Another question was about the economy- this was the best one of the afternoon. The man stated how Cambodians have been a back bone in manufacturing in Massachusetts (it's very true). The man requested that contract bids for Lowell jobs go to Lowell companies. Patricks answer was "yes and maybe" and then he explained that his hands are tied as far as Federal contracts go. He talked about how the bidding process has been reformed and how you used to have to "know somebody" to get a job, but now it's more fair. He also talked about how our state continues to be a big bio-medical manufacturer (coincidentally- my husband just got a job doing that) and also the state is really making strides in "green" manufacturing.

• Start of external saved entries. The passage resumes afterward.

import Mathlib
import Summits.Ventures.PercRepro2.Defs
import Summits.Ventures.PercRepro2.Graph
import Summits.Ventures.PercRepro2.OneColourSwitch
import Summits.Ventures.PercRepro2.RegionHubSign
import Summits.Ventures.PercRepro2.SideSwitch
import Summits.Ventures.PercRepro2.SideSwitchFibre
import Summits.Ventures.PercRepro2.SideSwitchComps
import Summits.Ventures.PercRepro2.M9NoPocketDefs
import Summits.Ventures.PercRepro2.M9NoPocketWorld
import Summits.Ventures.PercRepro2.M9NoPocketWorldD
import Summits.Ventures.PercRepro2.M9NoPocketCompl
import Summits.Ventures.PercRepro2.M9NoPocketFreeBlock
import Summits.Ventures.PercRepro2.M9NoPocketFreeBlockK
import Summits.Ventures.PercRepro2.M9NoPocketSameType

/-!
# The dead patterns of a same-type representative (blind cell PercRepro2, p3 g36, 2026-08-29;
`proofs/P3-NPHDR.md` §5, the `K`-points)

For a same-type representative `ρ₀` (every edge at `d` is `Y`) and a set `D` of edges at `d`,
the dead pattern `flipF D ρ₀` has the edges of `D` `W` and the other edges at `d` `Y`
(`flipF_sameType_at_d`): a block is joined in it exactly when a live edge enters it
(`hasY_flipF_iff`), has a dead edge exactly when an edge of `D` enters it (`hasW_flipF_iff`),
and a free block has neither.  **The `K`-points** of a dead pattern `∅ ≠ D ≠ A` — the legal
vectors in which `d` has a `Y`-source — are exactly the subsets of the free blocks
(`mem_L4_srcY_flipF_iff`): a switched joined block would be either a dead block against the
`Y`-source legality, or a `W`-source forbidding every dead edge.  For `D = A` (every edge at
`d` dead) `d` has no `Y`-source (`not_srcY_flipF_all`).  Own work; std axioms.
-/

namespace Summit.Ventures.PercRepro2

namespace NoPocket

open Finset Classical RegionHub OneColourSwitch SideSwitch

variable {V : Type*} {E : Type*}

section DeadPattern

variable [Fintype V] [DecidableEq V] [Fintype E] [DecidableEq E] {ends : E → Sym2 V}

omit [Fintype V] [DecidableEq V] [Fintype E] in
/-- A dead pattern of a same-type representative: the edges of `D` at `d` are `W`, the other
edges at `d` are `Y`. -/
lemma flipF_sameType_at_d {d : V} {ρ₀ : Config E} (hst : ∀ e, d ∈ ends e → ρ₀ e = true)
    (D : Finset E) {e : E} (he : d ∈ ends e) :
    flipF D ρ₀ e = (if e ∈ D then false else true) := by
  by_cases heD : e ∈ D
  · rw [flipF_of_mem heD, hst e he, if_pos heD]
    rfl
  · rw [flipF_of_notMem heD, hst e he, if_neg heD]

omit [Fintype V] [DecidableEq V] [Fintype E] in
/-- A block is joined in a dead pattern exactly when a live edge (not in `D`) enters it. -/
lemma hasY_flipF_iff {d : V} {ρ₀ : Config E} (hst : ∀ e, d ∈ ends e → ρ₀ e = true)
    (D : Finset E) (C : Finset V) :
    hasY ends d (flipF D ρ₀) C ↔ ∃ e, e ∉ D ∧ ∃ y ∈ C, ends e = s(d, y) := by
  constructor
  · rintro ⟨e, y, hy, hends, he⟩
    rw [flipF_sameType_at_d hst D (by rw [hends]; exact Sym2.mem_mk_left _ _)] at he
    refine ⟨e, ?_, y, hy, hends⟩
    intro heD
    rw [if_pos heD] at he
    exact Bool.noConfusion he
  · rintro ⟨e, heD, y, hy, hends⟩
    refine ⟨e, y, hy, hends, ?_⟩
    rw [flipF_sameType_at_d hst D (by rw [hends]; exact Sym2.mem_mk_left _ _), if_neg heD]

omit [Fintype V] [DecidableEq V] [Fintype E] in
/-- A block has a dead edge in a dead pattern exactly when an edge of `D` enters it. -/
lemma hasW_flipF_iff {d : V} {ρ₀ : Config E} (hst : ∀ e, d ∈ ends e → ρ₀ e = true)
    (D : Finset E) (C : Finset V) :
    hasW ends d (flipF D ρ₀) C ↔ ∃ e ∈ D, ∃ y ∈ C, ends e = s(d, y) := by
  constructor
  · rintro ⟨e, y, hy, hends, he⟩
    rw [flipF_sameType_at_d hst D (by rw [hends]; exact Sym2.mem_mk_left _ _)] at he
    refine ⟨e, ?_, y, hy, hends⟩
    by_contra heD
    rw [if_neg heD] at he
    exact Bool.noConfusion he
  · rintro ⟨e, heD, y, hy, hends⟩
    refine ⟨e, y, hy, hends, ?_⟩
    rw [flipF_sameType_at_d hst D (by rw [hends]; exact Sym2.mem_mk_left _ _), if_pos heD]

omit [Fintype V] [DecidableEq V] [Fintype E] in
/-- A free block is not joined in any dead pattern. -/
lemma not_hasY_flipF_of_free {d : V} {ρ₀ : Config E} (hst : ∀ e, d ∈ ends e → ρ₀ e = true)
    (D : Finset E) {C : Finset V} (hfree : Free ends d C) : ¬ hasY ends d (flipF D ρ₀) C := by
  rw [hasY_flipF_iff hst]
  rintro ⟨e, _, y, hy, hends⟩
  exact hfree e y hy hends

omit [Fintype V] [DecidableEq V] [Fintype E] in
/-- A free block has no dead edge in any dead pattern. -/
lemma not_hasW_flipF_of_free {d : V} {ρ₀ : Config E} (hst : ∀ e, d ∈ ends e → ρ₀ e = true)
    (D : Finset E) {C : Finset V} (hfree : Free ends d C) : ¬ hasW ends d (flipF D ρ₀) C := by
  rw [hasW_flipF_iff hst]
  rintro ⟨e, _, y, hy, hends⟩
  exact hfree e y hy hends

/-- **The `K`-points of a dead pattern** `∅ ≠ D ≠ A`: the legal vectors of `flipF D ρ₀` in
which `d` has a `Y`-source are exactly the subsets of the free blocks. -/
theorem mem_L4_srcY_flipF_iff {d r s : V} (hnp : NoPocketAt ends d r s) (hr : d ≠ r)
    (hs : d ≠ s) (hT : Tset ends d r s = ∅) (hloop : ∀ e, ends e ≠ s(d, d)) {ρ₀ : Config E}
    (hst : ∀ e, d ∈ ends e → ρ₀ e = true) {D : Finset E}
    (hD : D ⊆ univ.filter (fun e => d ∈ ends e)) (hD0 : D ≠ ∅)
    (hDA : D ≠ univ.filter (fun e => d ∈ ends e)) {x : Finset (Finset V) × Finset E} :
    (x ∈ L4 ends d r s (flipF D ρ₀) ∧ srcY ends d r s (flipF D ρ₀) x) ↔
      (x.1 ⊆ (blocks ends d r s ρ₀).filter (fun C => ¬ hasY ends d ρ₀ C) ∧ x.2 = ∅) := by
  have hDd : ∀ e ∈ D, d ∈ ends e := fun e he => (Finset.mem_filter.1 (hD he)).2
  have hb := blocks_flipF (ends := ends) (r := r) (s := s) (ρ := ρ₀) hDd
  constructor
  · rintro ⟨hx, hsrc⟩
    obtain ⟨⟨hT1, hF⟩, hLW, hLY⟩ := mem_L4.1 hx
    rw [hT] at hF
    refine ⟨?_, Finset.subset_empty.1 hF⟩
    intro C hCx
    have hC : C ∈ blocks ends d r s ρ₀ := by rw [← hb]; exact hT1 hCx
    refine Finset.mem_filter.2 ⟨hC, ?_⟩
    rintro ⟨e, y, hy, hends, _⟩
    by_cases heD : e ∈ D
    · -- a dead edge into a switched block, against the `Y`-source legality
      exact hLY hsrc C hCx ((hasW_flipF_iff hst D C).2 ⟨e, heD, y, hy, hends⟩)
    · -- a live edge into a switched block: a `W`-source, so no dead edge anywhere
      have hsrcW : srcW ends d r s (flipF D ρ₀) x :=
        Or.inr ⟨C, hCx, (hasY_flipF_iff hst D C).2 ⟨e, heD, y, hy, hends⟩⟩
      obtain ⟨e', he'D⟩ := Finset.nonempty_iff_ne_empty.2 hD0
      obtain ⟨C', hC', y', hy'C', hends'⟩ :=
        exists_block_of_edge_at_d hnp hr hs hT hloop ρ₀ (hDd e' he'D)
      have hW' : hasW ends d (flipF D ρ₀) C' :=
        (hasW_flipF_iff hst D C').2 ⟨e', he'D, y', hy'C', hends'⟩
      have hC'b : C' ∈ blocks ends d r s (flipF D ρ₀) := by rw [hb]; exact hC'
      by_cases hC'x : C' ∈ x.1
      · exact hLY hsrc C' hC'x hW'
      · exact hLW hsrcW C' hC'b hC'x hW'
  · rintro ⟨hx1, hx2⟩
    have hfree : ∀ C ∈ x.1, Free ends d C := fun C hC =>
      (free_iff_not_hasY_sameType hst C).2 (Finset.mem_filter.1 (hx1 hC)).2
    have hT1 : x.1 ⊆ blocks ends d r s (flipF D ρ₀) := by
      rw [hb]
      exact hx1.trans (Finset.filter_subset _ _)
    refine ⟨?_, ?_⟩
    · rw [mem_L4]
      refine ⟨⟨hT1, by rw [hx2]; exact Finset.empty_subset _⟩, ?_, ?_⟩
      · intro hsrcW
        exfalso
        rcases hsrcW with ⟨e, he, _⟩ | ⟨C, hCx, hY⟩
        · rw [hx2] at he
          exact Finset.notMem_empty e he
        · exact not_hasY_flipF_of_free hst D (hfree C hCx) hY
      · intro _ C hCx
        exact not_hasW_flipF_of_free hst D (hfree C hCx)
    · -- a live edge exists (`D ≠ A`) and enters a joined block, which is unswitched
      obtain ⟨e, he, heD⟩ := Finset.exists_of_ssubset (Finset.ssubset_iff_subset_ne.2 ⟨hD, hDA⟩)
      have hed : d ∈ ends e := (Finset.mem_filter.1 he).2
      obtain ⟨C, hC, y, hyC, hends⟩ := exists_block_of_edge_at_d hnp hr hs hT hloop ρ₀ hed
      have hCb : C ∈ blocks ends d r s (flipF D ρ₀) := by rw [hb]; exact hC
      refine Or.inr ⟨C, hCb, ?_, (hasY_flipF_iff hst D C).2 ⟨e, heD, y, hyC, hends⟩⟩
      intro hCx
      exact hfree C hCx e y hyC hends

/-- When every edge at `d` is dead, `d` has no `Y`-source. -/
lemma not_srcY_flipF_all {d r s : V} (hT : Tset ends d r s = ∅) {ρ₀ : Config E}
    (hst : ∀ e, d ∈ ends e → ρ₀ e = true) (x : Finset (Finset V) × Finset E) :
    ¬ srcY ends d r s (flipF (univ.filter (fun e => d ∈ ends e)) ρ₀) x := by
  rintro (⟨e, he, _⟩ | ⟨C, _, _, hY⟩)
  · rw [hT] at he
    exact Finset.notMem_empty e he
  · obtain ⟨e, heD, y, _, hends⟩ := (hasY_flipF_iff hst _ C).1 hY
    exact heD (Finset.mem_filter.2 ⟨Finset.mem_univ _, by rw [hends]; exact Sym2.mem_mk_left _ _⟩)

end DeadPattern

end NoPocket

end Summit.Ventures.PercRepro2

I will be emailing the governor my thoughts on the subject because I thought it was an excellent suggestion and not one that should be blown off (the way it seemed like it was). I'll tell him that I understand that in times of budget woes, the cost of the bids are a critical consideration. I'll also say that obviously, there aren't always Lowell companies qualified to do all jobs. However, I think an ideal bidding process would give weight to companies who promise to hire a certain number of workers from the community. This would be for contracts for distressed areas like Lowell, Lawrence, Springfield, etc. So, please do consider that, Governor.

The next question was, quite possibly, the most interesting question ever asked at a Town Hall meeting. A man said that there are two temples residing in the same building- one upstairs and one downstairs- and the monks have been warring for ten years. And it has gone-or may go- to court. So, "can Gov. Patrick help solve this so they can live in peace?" ... Monks fighting??? Who has ever heard of such a thing? It's the very antithesis of Buddhism! I guess that's the fallen nature of man. We, Christians, don't exactly have a clean history when it comes to inter-church fighting. Deval Patrick said, in a very roundabout way that there was nothing he could do. I thought that was a sucky answer and I would make a great politician because I would have said that I have such-and-such staff member who has experience in mediating contracts between the government and the unions and he's very good and experienced and I'll call him right away and have him sit down with the Monks. I mean, even if the guy just sits with them for one hour and lets them air their grievances, at least it would look like the governor tried.

Then a girl asked him a good question and a moronic question. The good part was the observation that the parks have a lot of litter and the kids all go there and how it should be cleaned up. Deval Patrick said some affirming things and then said how the economy makes it difficult to allocate extra funds right now, but encouraged groups of volunteers to take on the projects. And I thought that was a great answer because -especially in this economy- you can't just throw money at every problem. If I were the governor I would have gotten even more specific. I would have said something like "I challenge you to gather 30 people to clean the park that concerns you most. Nothing can stop your generation when you put your mind to it. This is an opportunity to show your little brothers and sisters that you care. That the earth, your community, their safety, is important to you". Next question. lol.

The second part of her question was something along the lines of "Cambodian kids don't know much about the genocide that their parents went through" and "there's a disconnect between the generations" bla bla bla. "what are you going to do about it?" R U kidding me, girl? What the hell is the governor supposed to do about that?! First of all, I personally, know of dozens of genocide educational programs in Lowell. There are books. There are museum exhibits. There are photograph exhibits. There was a musical. There is the Ankor Wat Dance troop. The subject is covered extensively at the high school... There is, honestly, not much more the state could do to try to "bridge that communication gap" between generations. And if your family is having a problem- take care of it. That is not the government's job. sheesh. Gov. Patrick gave a wishy washy answer on that too, which she totally deserved.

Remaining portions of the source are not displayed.